Primarily due to ChatGPT, this has finally reached the public’s awareness. But it’s already here and has been here for decades. It is increasing exponentially, though. The newest Apple processor has a whole bunch of cores in it. More than a dozen CPUs. 8 or more GPUs (cores just for graphics). But it also has 16 Neural cores optimized for machine learning.
Why so many? When you talk to Siri or type in a question, an Apple iPhone or Mac does most of the processing on the device itself out of security concerns. Alexa sends it up to the Net for processing. Alexa can correlate your speech or text with everything else the Internet (well, Amazon, Google, etc) knows about you. Siri can only correlate it with things your device specifically knows about you and so has to work a lot harder just to produce poorer results.
We have no idea where this information is being used. I can tell you one place you might not expect, though. Ten years ago, at the largest Health Informatics trade show, a few small but very well-appointed vendor booths showed up with scant and vague signage. Nonetheless they had a pretty steady flow of traffic. It took some digging but I finally figured out what they were offering. They were using machine learning and other techniques to help hospitals identify their most lucrative patients versus the ones they were most likely to lose money on. That’s just hospitals. And that was ten years ago. Imagine what your bank is doing, your credit card company, your employer, heck everybody!
Entering into the more paranoid realm, I’ve been following two things in China I suspect are more powered by machine learning than is being discussed. The first is the Chinese Social Credit System. While they publicly talk about penalizing people for having their dog off a leash or cheating on government job exams, it is widely known that it is also used to hound and harass people who speak out against the government. It would not surprise me at all if they are using machine learning to identify undesirables and deduct points from them. And I speculate an even more insidious use might be occurring in Xinjiang. Uyghurs have been put into re-education camps by the millions. One of the repeating themes from those affected is the arbitrary nature. Suddenly state agents show up and haul people away, seemingly without any warning indicators showing up.
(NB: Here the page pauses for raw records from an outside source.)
import Mathlib.GroupTheory.Perm.Cycle.Type
import HarnessLib

/-!
# Switch visibility core: one re-pairing changes the parity of the loop count, and touches no other loop

Crux `Summit.CriticalPhenomena.CardyFormulaZ2.Theses.CardyMagicRigidity.NestingRigidity`
(stmt-CriticalPhenomena-4835), line `pinch-resampling` v3, brick B6 of the transfer stub S10 `stub_neckTomography`
(audit `S4-audit.md` §2 (i.1): "switching the pairing at one neck changes the number of loops through it by exactly
one"), in an abstract finite setting.

MODEL.  Orient every interface edge (open colour on its left, say), so that every edge is traversed exactly once; at a
4-valent vertex of the medial graph two edges come IN and two go OUT, alternating around the vertex, and a colour-
consistent pairing matches each incoming edge with an outgoing one — the two such pairings are exactly the two
NON-crossing ones (the crossing pairing would match in with in).  A pairing system is therefore a SUCCESSOR PERMUTATION
`σ` of the finite set `E` of oriented edges (`σ e` = the outgoing edge paired with `e` at its head), and the loops are
the orbits of `σ` — ALL cycles including fixed points (an edge paired with itself), i.e. the parts of Mathlib's
`Equiv.Perm.partition σ` (cycle type plus one `1` per fixed point).  Switching the pairing at a vertex whose incoming
edges are `e₁ ≠ e₂` replaces `σ` by `σ * swap e₁ e₂` (`e₁ ↦ σ e₂`, `e₂ ↦ σ e₁`).

RESULTS (pure group theory over `Equiv.Perm`, `Fintype`):
* `negOnePow_card_partition_add` — `(-1)^(#orbits σ + |E|) = sign σ` (from `sign_of_cycleType`, `sum_cycleType`);
* `odd_card_partition_mul_swap_add` (registered anchor) / `odd_card_partition_swap_mul_add` — for `x ≠ y` the orbit
  counts of `σ * swap x y` (resp. `swap x y * σ`) and of `σ` have DIFFERENT PARITY (`sign (swap x y) = -1`); hence
  `card_partition_mul_swap_ne`: a single switch always changes the number of loops;
* `pow_mul_swap_apply_of_not_sameCycle`, `sameCycle_mul_swap_iff_of_not_sameCycle` — an orbit of `σ` containing
  neither `x` nor `y` is, pointwise and as a set, an orbit of `σ * swap x y`: the switch touches only the (one or two)
  loops through the vertex.  Together: two loops merge into one or one loop splits into two — the change is exactly `±1`.
-/

namespace Summit.CriticalPhenomena.CardyFormulaZ2.Cruxes.NestingRigidity.PinchResampling

open Equiv Equiv.Perm

variable {α : Type*} [Fintype α] [DecidableEq α]

/-- **Parity of the orbit count**: `(-1)^(#orbits σ + card α) = sign σ`, where `#orbits` counts ALL cycles including
fixed points (`Multiset.card σ.partition.parts = card (cycleType σ) + #fixed points`) — the classical
`sign σ = (-1)^(card α − #orbits)`, written additively. -/
theorem negOnePow_card_partition_add (σ : Perm α) :
    (-1 : ℤˣ) ^ (Multiset.card σ.partition.parts + Fintype.card α) = Perm.sign σ := by
  rw [parts_partition, Multiset.card_add, Multiset.card_replicate, sign_of_cycleType, sum_cycleType]
  obtain ⟨d, hd⟩ := Nat.exists_eq_add_of_le σ.support.card_le_univ
  rw [hd, Nat.add_sub_cancel_left]
  have h : Multiset.card σ.cycleType + d + (σ.support.card + d) =
      σ.support.card + Multiset.card σ.cycleType + 2 * d := by ring
  rw [h, pow_add _ _ (2 * d), pow_mul]
  simp

/-- From `(-1)^a = -(-1)^b` to `Odd (a + b)` in `ℤˣ`. -/
theorem odd_add_of_negOnePow_eq_neg {a b : ℕ} (h : (-1 : ℤˣ) ^ a = -(-1 : ℤˣ) ^ b) : Odd (a + b) := by
  rcases Nat.even_or_odd (a + b) with hab | hab
  · exfalso
    have h1 : (-1 : ℤˣ) ^ (a + b) = 1 := hab.neg_one_pow
    rw [pow_add, h, neg_mul, ← pow_add, ← two_mul, pow_mul] at h1
    simp at h1
  · exact hab

/-- **A single switch changes the parity of the number of loops (registered anchor; brick B6 of stub S10).**  For a
permutation `σ` of a finite type and `x ≠ y`, the orbit counts (all cycles, fixed points included) of `σ * swap x y`
and of `σ` have different parity: their sum is odd (`sign (σ * swap x y) = -sign σ` and `negOnePow_card_partition_add`).
In the oriented pairing model of the module docstring: re-pairing the two incoming edges `x, y` of a 4-valent vertex
changes the number of loops by an odd amount — with `sameCycle_mul_swap_iff_of_not_sameCycle` (no other loop is
touched), by exactly `±1`: two loops merge or one loop splits. -/
theorem odd_card_partition_mul_swap_add : ∀ {α : Type*} [Fintype α] [DecidableEq α] (σ : Equiv.Perm α) {x y : α}, x ≠ y → Odd (Multiset.card (σ * Equiv.swap x y).partition.parts + Multiset.card σ.partition.parts) := by
  intro α _ _ σ x y hxy
  have h' := negOnePow_card_partition_add (σ * swap x y)
  rw [Perm.sign_mul, Perm.sign_swap hxy, ← negOnePow_card_partition_add σ, mul_neg, mul_one] at h'
  have hodd := odd_add_of_negOnePow_eq_neg h'
  rcases hodd with ⟨k, hk⟩
  refine ⟨k - Fintype.card α, ?_⟩
  omega

/-- The same for the switch written on the left, `swap x y * σ` (re-pairing the two OUTGOING edges). -/
theorem odd_card_partition_swap_mul_add (σ : Perm α) {x y : α} (hxy : x ≠ y) :
    Odd (Multiset.card (swap x y * σ).partition.parts + Multiset.card σ.partition.parts) := by
  have h' := negOnePow_card_partition_add (swap x y * σ)
  rw [Perm.sign_mul, Perm.sign_swap hxy, ← negOnePow_card_partition_add σ, neg_mul, one_mul] at h'
  have hodd := odd_add_of_negOnePow_eq_neg h'
  rcases hodd with ⟨k, hk⟩
  refine ⟨k - Fintype.card α, ?_⟩
  omega

/-- **Every single switch changes the number of loops.** -/
theorem card_partition_mul_swap_ne (σ : Perm α) {x y : α} (hxy : x ≠ y) :
    Multiset.card (σ * swap x y).partition.parts ≠ Multiset.card σ.partition.parts := by
  intro h
  have hodd := odd_card_partition_mul_swap_add σ hxy
  rw [h, ← two_mul] at hodd
  exact (Nat.not_even_iff_odd.2 hodd) (even_two_mul _)

omit [Fintype α] in
/-- **The switch touches no other loop, pointwise**: on a point `a` whose `σ`-orbit contains neither `x` nor `y`, all
powers of `σ * swap x y` agree with those of `σ`. -/
theorem pow_mul_swap_apply_of_not_sameCycle (σ : Perm α) {x y a : α} (hx : ¬ σ.SameCycle a x)
    (hy : ¬ σ.SameCycle a y) : ∀ n : ℕ, ((σ * swap x y) ^ n) a = (σ ^ n) a
  | 0 => rfl
  | n + 1 => by
    have hxn : (σ ^ n) a ≠ x := fun h ↦ hx ⟨n, by simpa using h⟩
    have hyn : (σ ^ n) a ≠ y := fun h ↦ hy ⟨n, by simpa using h⟩
    rw [pow_succ', Perm.mul_apply, pow_mul_swap_apply_of_not_sameCycle σ hx hy n, Perm.mul_apply,
      swap_apply_of_ne_of_ne hxn hyn, pow_succ', Perm.mul_apply]

/-- **The switch touches no other loop, as a set**: the orbit of such a point `a` is the same for `σ * swap x y` and
for `σ`.  Hence the orbit counts differ only through the (one or two) orbits through `x, y`: by
`odd_card_partition_mul_swap_add` the change is exactly `±1` (merge or split). -/
theorem sameCycle_mul_swap_iff_of_not_sameCycle (σ : Perm α) {x y a : α} (hx : ¬ σ.SameCycle a x)
    (hy : ¬ σ.SameCycle a y) (b : α) : (σ * swap x y).SameCycle a b ↔ σ.SameCycle a b := by
  constructor
  · intro h
    obtain ⟨i, -, hi⟩ := h.exists_pow_eq'
    exact ⟨i, by rw [zpow_natCast, ← pow_mul_swap_apply_of_not_sameCycle σ hx hy i]; exact hi⟩
  · intro h
    obtain ⟨i, -, hi⟩ := h.exists_pow_eq'
    exact ⟨i, by rw [zpow_natCast, pow_mul_swap_apply_of_not_sameCycle σ hx hy i]; exact hi⟩

end Summit.CriticalPhenomena.CardyFormulaZ2.Cruxes.NestingRigidity.PinchResampling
While it may be just due to coerced informants or a random policy of intimidation, I have to wonder if it could be a Chinese experiment in Precrime?
The Supreme Court was so pleased with themselves that they dodged a bullet by not addressing Section 230. But instead, they appear to have given a blanket tort defense to anyone who interposes an algorithm between themselves and the harm they do. I expect it won’t stand, but it is just another example of how clueless and out of touch this court is.